The diary … I’m not sure this is a problem, but there’s no way to capture everything, not everything can be written about, so much has to be let go, and it’s not always clear what one is going to hold on to and what one will let slip away, it’s not always the important stuff that we keep, it’s a lot of junk too.

Like V.W. I’ve been spending a lot of time away from my diary, this diary — Skinny Dipping. I’m falling behind … the unwritten clogs my pen. Yes, Virginia, there is an unwritten clause.

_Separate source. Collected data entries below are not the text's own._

import Literature.AlgebraicGeometry.Resolution.AffineBlowupAlgebra
import Literature.AlgebraicGeometry.Resolution.BlowupAlgebraStrictTransform
import Mathlib.RingTheory.TensorProduct.MvPolynomial
import Mathlib.RingTheory.MvPolynomial.Localization
import Mathlib.RingTheory.Localization.FractionRing
import Mathlib.RingTheory.Flat.Basic
import Mathlib.LinearAlgebra.FreeModule.Basic
import HarnessLib

/-!
# The chart of a blowing up after a base change `A → B` of "fraction type" (e.g. `K ↦ K(t)`)

Support file for crux stmt-ResolutionOfSingularities-15960
(`SectionAscent.FibrewiseClosedPoints`, line `registered`, stub `stub_certificateRegular`).

Abstract setting: a field `K`, a `K`-algebra `A`, a commutative ring `B` with ring maps
`ι : A → B` and `τ : K[t₁, …, t_s] → B` such that `Φ : A[t] → B` (`x ↦ ι x`, `t_j ↦ τ t_j`) is
injective and every `b ∈ B` satisfies `b · τ(q) = Φ(F)` for some non-zero `q ∈ K[t]`
(`B = K(t) ⊗_K A` is the case in point: `tensor_baseChange_hypotheses`). For an ideal `I ∋ a`
the affine blowup algebra `B[IB/ι(a)] ⊆ B[1/ι(a)]` receives `(A[It])_{(at)}[t]` by the ring map
`χ` with `χ(c) = (A[It])_{(at)} ≅ A[I/a] → B[IB/ι(a)]` on coefficients and `χ(t_j) = τ(t_j)/1`
(a variable pinned down by these values). We prove that `χ` is INJECTIVE
(`chartPolyMap_injective`, localizing `Φ` at `a`) and that every element `f` of `B[IB/ι(a)]`
satisfies `f · χ(σ) = χ(d)` for a non-zero scalar `σ ∈ K[t]` (`exists_mul_chartPolyMap_eq`):
`B[IB/ι(a)]` is the localization `K(t) ⊗_K A[I/a]` of `A[I/a][t]` — blowing up commutes with the
flat base change `K → K(t)` (Stacks 0805) in the form needed. For `B = K(t) ⊗_K A` the two
hypotheses are verified in `tensor_baseChange_hypotheses` (`A[t] → K(t) ⊗_K A` is injective by
flatness of `A` over the field `K`). No definitions are introduced.

References: The Stacks Project, Tag 0805 (blowing up commutes with flat base change) and
Tag 0804 (affine blowup algebras); everything below is folklore.
-/

-- single-problem summit: the doubled namespace component is forced
set_option linter.dupNamespace false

Who am I writing my diary for? For me? For my future Old Man self who will pass his days quietly sitting in the garden on summer afternoons or in front of the fire on winter evenings, paging through his diary, reliving life’s greatest hits? I think I’d rather read my antinovels, Invisible EnemyFragile MachinesEscape Master Plan D, etc. Those are wild books that break the rules, all of them, they are asyntactical, agrammatical … they are packages for delivering explosive incendiary devices. My diary is tame in comparison. Given a choice … and limited time … follow the yellow brick road.

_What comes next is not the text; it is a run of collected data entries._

import Mathlib.Analysis.SpecialFunctions.Pow.Real

/-!
# `BalabanImbrieJaffe1984to88.BIJ88SlotBookkeepingSizeFree309` — T. Bałaban, J. Imbrie, A. Jaffe, *Effective action and cluster properties of
the abelian Higgs model*, Commun. Math. Phys. **114** (1988) 257–315 [BalabanImbrieJaffe1988]: p. 307 [PDF 51] L5–13 (Sect. 5.13), verbatim:
*"Functional derivatives hitting χ-factors farther than ½r(e_k) from Λ₁₀^{(k)c} produce factors e^{−cp(e_k)²} after integrating with respect to
A^{(k)″}, φ^{(k)″}. … Functional derivatives hitting e^{−V^{(k)}(Y)} yield factors e^β(L^kε/ε₀)^{1/4−α}. … Altogether we have small factors at each
end of C_ω(α)"*, and (5.14.4) p. 309 [PDF 53] L21–28: *"Each t-derivative of a χ-factor in χ^w_{Λ,t} gives at least a factor e^β(L^kε/ε₀)^{1/4−α} …
the n-th derivative in t of χ(cp(e_k), A^{(k)}) is bounded by t^{−n} times a function bounded by a constant and supported in
c₁p(te_k) ≦ |A^{(k)}| ≦ c₂p(te_k). After integration over A^{(k)}, we obtain factors ct^{−n}e^{−cp(te_k)²}"* — **THE SLOT BOOKKEEPING OF ONE TERM OF
THE MASTER BOUND WITH SIZE-FREE LETTERS: `θ^{|H|}` SLOT BY SLOT, EVERYTHING ELSE AS PER-LEG GROWTH `a^{n}(n!)^s` TIMES THE LEG WEIGHTS**.

The size-free counterpart of `BIJ88WalkTermCounting309.slots_mul_shells_le` (which needs `n_τ ≤ 2N₀`): located χ-slots `b ∈ Bloc` and `V`-slots
`Y ∈ Yloc` with `t`-derivative counts `m_τ`, leg counts `n_τ`, slot values `sv τ`, leg-weight products `W τ ≥ 0` (`= 1` when `n_τ = 0`) and
Gaussian shells `0 ≤ S_b ≤ (t e_k)^M θ_S` on the HIT χ-slots (`m_b ≠ 0 ∨ n_b ≠ 0`); GEVREY slot letters
`t^{m_b}·sv_b ≤ Aχ^{[m_b≠0]}·aχ^{n_b}(n_b!)^s·W_b` (free χ-slot `≤ 1`) and `sv_Y ≤ A_V^{[m_Y+n_Y≠0]}·θ_V^{m_Y+n_Y}·a_V^{n_Y}(n_Y!)^s·W_Y`.  Then
(**`prod_slots_le_sizeFree`**)

  `(Π_τ sv τ)·Π_{b hit} S_b ≤ θ^{Σ_τ m_τ} · Aχ^{#{b : m_b≠0}} · A_V^{#{Y : m_Y+n_Y≠0}} · θ_S^{#{b hit}} · Π_τ a_τ^{n_τ}(n_τ!)^s W_τ`

(`a_b = aχ`, `a_Y = θ_V·a_V`) — `θ^{|H|}` from the `t`-derivatives as in print, ONE shell `θ_S` per hit χ-slot, `θ_V` per `V`-leg, and the factorial
growth left explicit per slot for `BIJ88LegFactorization309` (factorial removal by the block distances, shell sharing, factorization over the legs);
step 1 of HOME `lit-balaban-p36/ASSEMBLY-PLAN.md`.  `χ`-part `prod_chi_le`, `V`-part `prod_V_le`.

statement-level skeleton of published theorems with citation tags; proofs where landed; nothing here is a claim about the Yang–Mills mass gap

PDF held: `paper:balaban1988-cmp114-bij-abelian-higgs-effective-action` p. 307 (p0051 L2–27), p. 309 (p0053 L12–30) re-read this session as text.

CITATION HEADER (lean-in-tree rule).  Part of the lit-balaban TYPED SKELETON (HOME `run/shared/lean/pub/lit-balaban/`), Phase 2, seat p36
(gen 23, unit `lit-balaban-p36`); rows **C2.Eq5.14.3-5.14.4** (member: size-free road, assembly step 1) and C2.Eq5.13.3-5.13.4 (member) of
`HOME/lit-balaban-r16/ROWS-C2-part2.md` (owner r16, referee ref-5).  Theorem-only (real inequalities over two abstract finite slot sets; Mathlib
only); no definitions, no `Prop` facts; axioms standard.  HONEST SCOPE: bookkeeping of letters; the Gevrey letters themselves (χ: derivatives of the
cutoff profile, `BIJ88ChiSlotDsetBound309`; `V`: r16's typing gap #1) are hypotheses.  NOT summit progress; NOT continuum; NOT Clay.

REVISION v1.1 (doc-only, owner item D-owner-v2.389): the p. 307 L5 quotation above now carries print's region symbol `Λ₁₀^{(k)c}`; no
declaration changed.
-/

namespace Literature.MathematicalPhysics.QuantumFieldTheory.BalabanImbrieJaffe1984to88.BIJ88SlotBookkeepingSizeFree309

open Finset
open scoped BigOperators

/-- `Π_{x∈s} c^{[P x]} = c^{#{x ∈ s : P x}}`. [folklore] [cite: BalabanImbrieJaffe1988, §5.13 p.307 L5–13] -/
theorem prod_pow_ite_eq_pow_card {β : Type*} (s : Finset β) (P : β → Prop) [DecidablePred P] (c : ℝ) :
    ∏ x ∈ s, c ^ (if P x then 1 else 0) = c ^ (s.filter P).card := by
  rw [prod_pow_eq_pow_sum, sum_boole, Nat.cast_id]

/-! ## §1  The χ-slots -/

/-- **ONE χ-SLOT**: with a shell `0 ≤ S ≤ (t e_k)^M θ_S` if the slot is hit (`m ≠ 0` `t`-derivatives or `n ≠ 0` legs), `m ≤ M`, `0 < t ≤ 1`,
`0 ≤ e_k ≤ θ ≤ 1`, `0 ≤ θ_S`, `sv ≥ 0`, and the Gevrey letter `t^{m} sv ≤ Aχ^{[m≠0]}·aχ^{n}(n!)^s·W` (a free slot has `sv ≤ 1`, `W = 1`):
`sv·S^{[hit]} ≤ θ^{m}·Aχ^{[m≠0]}·θ_S^{[hit]}·aχ^{n}(n!)^s W` (p. 309: *"t^{−n} times a function … After integration … factors
ct^{−n}e^{−cp(te_k)²}"*: the shell turns `t^{−m}` into `e_k^{m} ≤ θ^{m}`). [cite: BalabanImbrieJaffe1988, §5.13 p.307 L5–13, (5.14.4) p.309 L21–28] -/
theorem chi_slot_le {sv W S t ek θ θS Aχ aχ s : ℝ} {m n M : ℕ} (ht0 : 0 < t) (ht1 : t ≤ 1) (hek0 : 0 ≤ ek) (hekθ : ek ≤ θ)
    (hθ1 : θ ≤ 1) (hθS0 : 0 ≤ θS) (hsv0 : 0 ≤ sv) (hW1 : n = 0 → W = 1)
    (hsv : (m ≠ 0 ∨ n ≠ 0) → t ^ m * sv ≤ Aχ ^ (if m ≠ 0 then 1 else 0) * (aχ ^ n * ((n.factorial : ℕ) : ℝ) ^ s * W))
    (hsv1 : m = 0 → n = 0 → sv ≤ 1) (hS : S ≤ (t * ek) ^ M * θS) (hmM : m ≤ M) :
    sv * (if m ≠ 0 ∨ n ≠ 0 then S else 1) ≤
      θ ^ m * Aχ ^ (if m ≠ 0 then 1 else 0) * θS ^ (if m ≠ 0 ∨ n ≠ 0 then 1 else 0) * (aχ ^ n * ((n.factorial : ℕ) : ℝ) ^ s * W) := by
  have hek1 : ek ≤ 1 := hekθ.trans hθ1
  by_cases hh : m ≠ 0 ∨ n ≠ 0
  · -- a hit slot: `sv·S = (t^m sv)(t^{M−m} e_k^M) θS ≤ Q θ^m θS`
    have hQ0 : 0 ≤ Aχ ^ (if m ≠ 0 then 1 else 0) * (aχ ^ n * ((n.factorial : ℕ) : ℝ) ^ s * W) :=
      le_trans (mul_nonneg (pow_nonneg ht0.le _) hsv0) (hsv hh)
    have h2 : sv * ((t * ek) ^ M * θS) = (t ^ m * sv) * (t ^ (M - m) * ek ^ M) * θS := by
      rw [mul_pow]
      have : t ^ M = t ^ m * t ^ (M - m) := by rw [← pow_add, Nat.add_sub_cancel' hmM]
      rw [this]; ring
    have h3 : t ^ (M - m) * ek ^ M ≤ θ ^ m :=
      calc t ^ (M - m) * ek ^ M ≤ 1 * ek ^ m :=
            mul_le_mul (pow_le_one₀ ht0.le ht1) (pow_le_pow_of_le_one hek0 hek1 hmM) (pow_nonneg hek0 _) zero_le_one
        _ ≤ θ ^ m := by rw [one_mul]; exact pow_le_pow_left₀ hek0 hekθ _
    rw [if_pos hh, if_pos hh, pow_one]
    calc sv * S ≤ sv * ((t * ek) ^ M * θS) := mul_le_mul_of_nonneg_left hS hsv0
      _ = (t ^ m * sv) * (t ^ (M - m) * ek ^ M) * θS := h2
      _ ≤ (Aχ ^ (if m ≠ 0 then 1 else 0) * (aχ ^ n * ((n.factorial : ℕ) : ℝ) ^ s * W)) * θ ^ m * θS :=
          mul_le_mul_of_nonneg_right (mul_le_mul (hsv hh) h3 (by positivity) hQ0) hθS0
      _ = _ := by ring
  · -- a free slot
    have hm0 : m = 0 := by by_contra h'; exact hh (Or.inl h')
    have hn0 : n = 0 := by by_contra h'; exact hh (Or.inr h')
    rw [if_neg hh, if_neg hh, mul_one]
    simp only [hm0, hn0, ne_eq, not_true_eq_false, if_false, pow_zero, Nat.factorial_zero, Nat.cast_one, Real.one_rpow,
      hW1 hn0, mul_one]
    exact hsv1 hm0 hn0

/-- **THE χ-SLOTS**: with shells `0 ≤ S_b ≤ (t e_k)^M θ_S` on the hit slots, `t`-counts `m_b ≤ M`, `0 < t ≤ 1`, `0 ≤ e_k ≤ θ ≤ 1`, `0 ≤ θ_S`, and
the Gevrey letter `t^{m_b} sv_b ≤ Aχ^{[m_b≠0]}·aχ^{n_b}(n_b!)^s·W_b` (a free slot has `sv_b ≤ 1`, `W_b = 1`):
`(Π_b sv_b)·Π_{b hit} S_b ≤ θ^{Σ_b m_b}·Aχ^{#{m_b≠0}}·θ_S^{#{hit}}·Π_b aχ^{n_b}(n_b!)^s W_b` (p. 309: *"t^{−n} times a function … After integration …
factors ct^{−n}e^{−cp(te_k)²}"*: the shell turns `t^{−m}` into `e_k^{m} ≤ θ^{m}`). [cite: BalabanImbrieJaffe1988, §5.13 p.307 L5–13, (5.14.4) p.309 L21–28] -/
theorem prod_chi_le {β : Type*} [DecidableEq β] (Bloc : Finset β) (m n : β → ℕ) (sv W S : β → ℝ)
    {t ek θ θS Aχ aχ s : ℝ} {M : ℕ} (ht0 : 0 < t) (ht1 : t ≤ 1) (hek0 : 0 ≤ ek) (hekθ : ek ≤ θ) (hθ1 : θ ≤ 1) (hθS0 : 0 ≤ θS)
    (hsv0 : ∀ b ∈ Bloc, 0 ≤ sv b) (hW1 : ∀ b ∈ Bloc, n b = 0 → W b = 1)
    (hsv : ∀ b ∈ Bloc, (m b ≠ 0 ∨ n b ≠ 0) →
      t ^ m b * sv b ≤ Aχ ^ (if m b ≠ 0 then 1 else 0) * (aχ ^ n b * ((n b).factorial : ℝ) ^ s * W b))
    (hsv1 : ∀ b ∈ Bloc, m b = 0 → n b = 0 → sv b ≤ 1)
    (hS0 : ∀ b ∈ Bloc, 0 ≤ S b) (hS : ∀ b ∈ Bloc, S b ≤ (t * ek) ^ M * θS) (hmM : ∀ b ∈ Bloc, m b ≤ M) :
    (∏ b ∈ Bloc, sv b) * ∏ b ∈ Bloc.filter (fun b => m b ≠ 0 ∨ n b ≠ 0), S b ≤
      θ ^ (∑ b ∈ Bloc, m b) * Aχ ^ (Bloc.filter fun b => m b ≠ 0).card * θS ^ (Bloc.filter fun b => m b ≠ 0 ∨ n b ≠ 0).card *
        ∏ b ∈ Bloc, (aχ ^ n b * ((n b).factorial : ℝ) ^ s * W b) := by
  -- merge the shells into the slot factors
  set f : β → ℝ := fun b => sv b * if m b ≠ 0 ∨ n b ≠ 0 then S b else 1 with hf
  have hmerge : (∏ b ∈ Bloc, sv b) * ∏ b ∈ Bloc.filter (fun b => m b ≠ 0 ∨ n b ≠ 0), S b = ∏ b ∈ Bloc, f b := by
    rw [prod_filter, ← prod_mul_distrib]
  -- the per-slot target
  set g : β → ℝ := fun b => θ ^ m b * Aχ ^ (if m b ≠ 0 then 1 else 0) * θS ^ (if m b ≠ 0 ∨ n b ≠ 0 then 1 else 0) *
    (aχ ^ n b * ((n b).factorial : ℝ) ^ s * W b) with hg
  have hf0 : ∀ b ∈ Bloc, 0 ≤ f b := fun b hb => by
    simp only [hf]
    split_ifs
    · exact mul_nonneg (hsv0 b hb) (hS0 b hb)
    · rw [mul_one]; exact hsv0 b hb
  have hle : ∀ b ∈ Bloc, f b ≤ g b := fun b hb =>
    chi_slot_le ht0 ht1 hek0 hekθ hθ1 hθS0 (hsv0 b hb) (hW1 b hb) (hsv b hb) (hsv1 b hb) (hS b hb) (hmM b hb)
  rw [hmerge]
  refine (prod_le_prod hf0 hle).trans (le_of_eq ?_)
  simp only [hg, prod_mul_distrib, prod_pow_eq_pow_sum, sum_boole, Nat.cast_id]

/-! ## §2  The `V`-slots -/

/-- **ONE `V`-SLOT**: with the letter `sv ≤ A_V·θ_V^{m+n}·a_V^{n}(n!)^s·W` (`A_V ≥ 1`, `0 ≤ θ_V ≤ θ`, `a_V, W ≥ 0`):
`sv ≤ θ^{m}·A_V·(θ_V a_V)^{n}(n!)^s W` — `θ` per `t`-derivative, `θ_V` per leg (p. 307: *"Functional derivatives hitting e^{−V^{(k)}(Y)} yield
factors e^β(L^kε/ε₀)^{1/4−α}"*). [cite: BalabanImbrieJaffe1988, §5.13 p.307 L10–11, (5.14.4) p.309 L15–21] -/
theorem V_slot_le {sv W θ θV AV aV s : ℝ} {m n : ℕ} (hθV0 : 0 ≤ θV) (hθVθ : θV ≤ θ) (hAV : 1 ≤ AV) (haV : 0 ≤ aV) (hW0 : 0 ≤ W)
    (hsv : sv ≤ AV * θV ^ (m + n) * (aV ^ n * ((n.factorial : ℕ) : ℝ) ^ s * W)) :
    sv ≤ θ ^ m * AV * ((θV * aV) ^ n * ((n.factorial : ℕ) : ℝ) ^ s * W) := by
  refine hsv.trans ?_
  rw [pow_add, mul_pow]
  have h1 : θV ^ m ≤ θ ^ m := pow_le_pow_left₀ hθV0 hθVθ _
  have h2 : 0 ≤ AV := zero_le_one.trans hAV
  have h3 : 0 ≤ aV ^ n * ((n.factorial : ℕ) : ℝ) ^ s * W :=
    mul_nonneg (mul_nonneg (pow_nonneg haV _) (Real.rpow_nonneg (Nat.cast_nonneg _) _)) hW0
  calc AV * (θV ^ m * θV ^ n) * (aV ^ n * ((n.factorial : ℕ) : ℝ) ^ s * W)
      = θV ^ m * (AV * (θV ^ n * (aV ^ n * ((n.factorial : ℕ) : ℝ) ^ s * W))) := by ring
    _ ≤ θ ^ m * (AV * (θV ^ n * (aV ^ n * ((n.factorial : ℕ) : ℝ) ^ s * W))) :=
        mul_le_mul_of_nonneg_right h1 (mul_nonneg h2 (mul_nonneg (pow_nonneg hθV0 _) h3))
    _ = _ := by ring

/-- **THE `V`-SLOTS**: with the letter `sv_Y ≤ A_V·θ_V^{m_Y+n_Y}·a_V^{n_Y}(n_Y!)^s·W_Y` (`A_V ≥ 1` the size of an undifferentiated `V`-slot
factor — a per-slot constant, paid per cube by the assembly; `0 ≤ θ_V ≤ θ`, `a_V, W, sv ≥ 0`):
`Π_Y sv_Y ≤ θ^{Σ_Y m_Y}·A_V^{|Yloc|}·Π_Y (θ_V a_V)^{n_Y}(n_Y!)^s W_Y` (p. 307: *"Functional derivatives hitting e^{−V^{(k)}(Y)} yield factors
e^β(L^kε/ε₀)^{1/4−α}"* — one per leg). [cite: BalabanImbrieJaffe1988, §5.13 p.307 L10–11, (5.14.4) p.309 L15–21] -/
theorem prod_V_le {υ : Type*} [DecidableEq υ] (Yloc : Finset υ) (m n : υ → ℕ) (sv W : υ → ℝ) {θ θV AV aV s : ℝ}
    (hθV0 : 0 ≤ θV) (hθVθ : θV ≤ θ) (hAV : 1 ≤ AV) (haV : 0 ≤ aV) (hsv0 : ∀ Y ∈ Yloc, 0 ≤ sv Y) (hW0 : ∀ Y ∈ Yloc, 0 ≤ W Y)
    (hsv : ∀ Y ∈ Yloc, sv Y ≤ AV * θV ^ (m Y + n Y) * (aV ^ n Y * ((n Y).factorial : ℝ) ^ s * W Y)) :
    ∏ Y ∈ Yloc, sv Y ≤ θ ^ (∑ Y ∈ Yloc, m Y) * AV ^ Yloc.card *
      ∏ Y ∈ Yloc, ((θV * aV) ^ n Y * ((n Y).factorial : ℝ) ^ s * W Y) := by
  set g : υ → ℝ := fun Y => θ ^ m Y * AV * ((θV * aV) ^ n Y * ((n Y).factorial : ℝ) ^ s * W Y)
    with hg
  have hle : ∀ Y ∈ Yloc, sv Y ≤ g Y := fun Y hY => V_slot_le hθV0 hθVθ hAV haV (hW0 Y hY) (hsv Y hY)
  refine (prod_le_prod hsv0 hle).trans (le_of_eq ?_)
  simp only [hg, prod_mul_distrib, prod_pow_eq_pow_sum, prod_const]

/-! ## §3  All located slots -/

/-- **THE SLOT BOOKKEEPING OF ONE TERM, SIZE-FREE**: χ-slots and `V`-slots together (hypotheses of `prod_chi_le` and `prod_V_le`):
`(Π_b sv_b)(Π_Y sv_Y)·Π_{b hit} S_b ≤ θ^{Σ_b m_b + Σ_Y m_Y}·Aχ^{#{m_b≠0}}·A_V^{|Yloc|}·θ_S^{#{b hit}}·(Π_b aχ^{n_b}(n_b!)^s W_b)·
(Π_Y (θ_V a_V)^{n_Y}(n_Y!)^s W_Y)` — `θ^{|H|}` once `Σ_τ m_τ = |H|` (the `t`-derivatives located slot by slot), one shell per hit χ-slot, `θ_V` per
`V`-leg, `A_V` per located `V`-slot (paid per cube by the assembly), and per-slot Gevrey growth against the leg weights, to be removed leg by leg
(`BIJ88LegFactorization309`).
[cite: BalabanImbrieJaffe1988, §5.13 p.307 L5–13, (5.14.4) p.309 L12–28] -/
theorem prod_slots_le_sizeFree {β υ : Type*} [DecidableEq β] [DecidableEq υ] (Bloc : Finset β) (Yloc : Finset υ)
    (m n : β → ℕ) (mY nY : υ → ℕ) (sv W S : β → ℝ) (svY WY : υ → ℝ)
    {t ek θ θS θV Aχ AV aχ aV s : ℝ} {M : ℕ} (ht0 : 0 < t) (ht1 : t ≤ 1) (hek0 : 0 ≤ ek) (hekθ : ek ≤ θ) (hθ1 : θ ≤ 1) (hθS0 : 0 ≤ θS)
    (hθV0 : 0 ≤ θV) (hθVθ : θV ≤ θ) (hAV : 1 ≤ AV) (haV : 0 ≤ aV)
    (hsv0 : ∀ b ∈ Bloc, 0 ≤ sv b) (hW1 : ∀ b ∈ Bloc, n b = 0 → W b = 1)
    (hsv : ∀ b ∈ Bloc, (m b ≠ 0 ∨ n b ≠ 0) →
      t ^ m b * sv b ≤ Aχ ^ (if m b ≠ 0 then 1 else 0) * (aχ ^ n b * ((n b).factorial : ℝ) ^ s * W b))
    (hsv1 : ∀ b ∈ Bloc, m b = 0 → n b = 0 → sv b ≤ 1)
    (hS0 : ∀ b ∈ Bloc, 0 ≤ S b) (hS : ∀ b ∈ Bloc, S b ≤ (t * ek) ^ M * θS) (hmM : ∀ b ∈ Bloc, m b ≤ M)
    (hsvY0 : ∀ Y ∈ Yloc, 0 ≤ svY Y) (hWY0 : ∀ Y ∈ Yloc, 0 ≤ WY Y)
    (hsvY : ∀ Y ∈ Yloc, svY Y ≤ AV * θV ^ (mY Y + nY Y) * (aV ^ nY Y * ((nY Y).factorial : ℝ) ^ s * WY Y)) :
    (∏ b ∈ Bloc, sv b) * (∏ Y ∈ Yloc, svY Y) * ∏ b ∈ Bloc.filter (fun b => m b ≠ 0 ∨ n b ≠ 0), S b ≤
      θ ^ (∑ b ∈ Bloc, m b + ∑ Y ∈ Yloc, mY Y) * Aχ ^ (Bloc.filter fun b => m b ≠ 0).card *
        AV ^ Yloc.card * θS ^ (Bloc.filter fun b => m b ≠ 0 ∨ n b ≠ 0).card *
        ((∏ b ∈ Bloc, (aχ ^ n b * ((n b).factorial : ℝ) ^ s * W b)) *
          ∏ Y ∈ Yloc, ((θV * aV) ^ nY Y * ((nY Y).factorial : ℝ) ^ s * WY Y)) := by
  have hθ0 : 0 ≤ θ := hek0.trans hekθ
  have h1 := prod_chi_le Bloc m n sv W S ht0 ht1 hek0 hekθ hθ1 hθS0 hsv0 hW1 hsv hsv1 hS0 hS hmM
  have h2 := prod_V_le Yloc mY nY svY WY hθV0 hθVθ hAV haV hsvY0 hWY0 hsvY (s := s)
  have hA0 : 0 ≤ (∏ b ∈ Bloc, sv b) * ∏ b ∈ Bloc.filter (fun b => m b ≠ 0 ∨ n b ≠ 0), S b :=
    mul_nonneg (prod_nonneg hsv0) (prod_nonneg fun b hb => hS0 b (mem_filter.1 hb).1)
  have hB0 : 0 ≤ ∏ Y ∈ Yloc, svY Y := prod_nonneg hsvY0
  calc (∏ b ∈ Bloc, sv b) * (∏ Y ∈ Yloc, svY Y) * ∏ b ∈ Bloc.filter (fun b => m b ≠ 0 ∨ n b ≠ 0), S b
      = ((∏ b ∈ Bloc, sv b) * ∏ b ∈ Bloc.filter (fun b => m b ≠ 0 ∨ n b ≠ 0), S b) * ∏ Y ∈ Yloc, svY Y := by ring
    _ ≤ (θ ^ (∑ b ∈ Bloc, m b) * Aχ ^ (Bloc.filter fun b => m b ≠ 0).card * θS ^ (Bloc.filter fun b => m b ≠ 0 ∨ n b ≠ 0).card *
          ∏ b ∈ Bloc, (aχ ^ n b * ((n b).factorial : ℝ) ^ s * W b)) *
        (θ ^ (∑ Y ∈ Yloc, mY Y) * AV ^ Yloc.card *
          ∏ Y ∈ Yloc, ((θV * aV) ^ nY Y * ((nY Y).factorial : ℝ) ^ s * WY Y)) :=
        mul_le_mul h1 h2 hB0 (hA0.trans h1)
    _ = _ := by rw [pow_add]; ring

end Literature.MathematicalPhysics.QuantumFieldTheory.BalabanImbrieJaffe1984to88.BIJ88SlotBookkeepingSizeFree309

Still, I do go back and read my old diaries. For years I’ve been ignoring a diary I wrote in 2011: my “Rohmer Diary”. Discovering Masha Tupitsyn’s book in Spoonbill in Williamsburg a couple of weekends back reminded me that I once loved film, that I was once a moviegoer, that movies were an occasion for me to think and to write, that movies offered another mode of reading that the printed page didn’t offer, a direct light on reality. When I’m watching a film, I am watching a real person move in the real world. The actor and the set may point to a constructed fiction, but I am not imagining what I see on the screen, I may be imagining along with, but the actor is not my fantasy, they too are actual even if the context, the aim is to present the possible : it is the possible made actual.

Éric Rohmer wrote in La Nouvelle Revue française (March 1971): “What I say, I do not say with words. I do not say it with images either … I do not say, I show. I show people who move and speak. That is all I know how to do, but that is my true subject. The rest, I agree, is literature.”

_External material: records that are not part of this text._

import Summits.HubbardSuperconductivity.HubbardSuperconductivity.Theorems.AnisotropyChordTransferFibre3FinXDEvalW

/-!
# Route `AnisotropyChord` / H0 rotor rung: FIN per-`L` SIDE-CONDITION cell facts, `L = 22` (GM₃ cells 109–109)

Kernel facts `sdCellAnyZ 22 (49/50) 20 la lb (c, bn, aD) = true` (regime clause `mHole ≥ 0 ∧ facMI·η·(aD + b/(2+cos θ)) < c` on the cell, or vacuity), g5's `xbEval` objects, `decide +kernel`.
Prover seat `hubbard-h0-rotor-p3` g7; helper for piece A = stmt-HubbardSuperconductivity-23918 of rung 19089 (`--supports`, helper class).
WHAT THIS IS NOT: nothing here proves superconductivity in the Hubbard model (rotor TARGET as worded stays FALSE, g15 verdict); kernel facts /
assembly for ONE conditional reduction at one `L`.
-/

set_option linter.dupNamespace false
set_option autoImplicit false

namespace Summit.HubbardSuperconductivity.HubbardSuperconductivity.Theorems.AnisotropyChord.Transfer.Fibre3

namespace FinXD

/-- side-condition cell `[1636175840300411, 1677080236307922]` of `L = 22` (`cert`). [folklore] -/
theorem sd22_109 : sdCellAnyZ 22 (49/50 : ℚ) 20 1636175840300411 1677080236307922 ((11/20 : ℚ), (17 : ℕ), (2/25 : ℚ)) = true := by (rw [← sdCellAnyZW_eq]; decide +kernel)

end FinXD

end Summit.HubbardSuperconductivity.HubbardSuperconductivity.Theorems.AnisotropyChord.Transfer.Fibre3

§79 [18.v.24.a : samedi] Two weeks have passed and I’m still playing in my private garden … intentions to come out : unrealized. But today… today! / V.W. begins her next diary entry on Monday, 5th May and resumes it on Monday, 26th May, so we are keeping pace, V.W. & I ,, across the century. (I’d worried that through focusing so much on my M.O. that I was neglecting V.W. and her diary, but no, she’s waiting for me or perhaps… For it seems to me that this diary may die of London, if I’m not careful … or perhaps London is burning. Then V.W. writes, “One of these days I will write about London…” and I will write about “London 1965” & “the great fire of london” ,, just you wait and see.)

“But my mind is full of The Hours,” she writes and then maps out her plan : she will “write at it” for 4 months, June through September “& then it will be done, & I shall put it away for three months” October through December “during which I shall finish my essays” — then January through April she will revise (essays & novel, I presume ,, in parallel : ?). In April of 1925, The Common Reader (her essays) will be published. In May of 1925 (on the 14th) Mrs Dalloway will debut in print.

Tempting to adopt V.W.’s plan ,, to write along with, and why not? But I won’t wait until June to start, I’m already writing and have been writing … what I haven’t been doing is publishing, but the essays, “my” essays or “my” exegesis which points to the poetry project :: Orpheus … that I must begin again.

§78 [4.v.24.b] V.W. took a bit of a break from writing in her diary, she was preoccupied with the move and settling into her new house in London, no doubt, but also a feeling that the diary shouldn’t take up too much of her writing time. / I was late getting to V.W.’s diary entry for the 5th of April 1924 by about two weeks, but, to my joy, I discovered that after only a few lines, there is a break in the text and V.W. resumes her entry on the 15th of April. So I’m not so far behind after all. I wrote in my notebook. Alice & I were just about to leave on a trip, so I decided I’d write this Skinny Dipping chapter on the road ,;, but that didn’t happen, did it?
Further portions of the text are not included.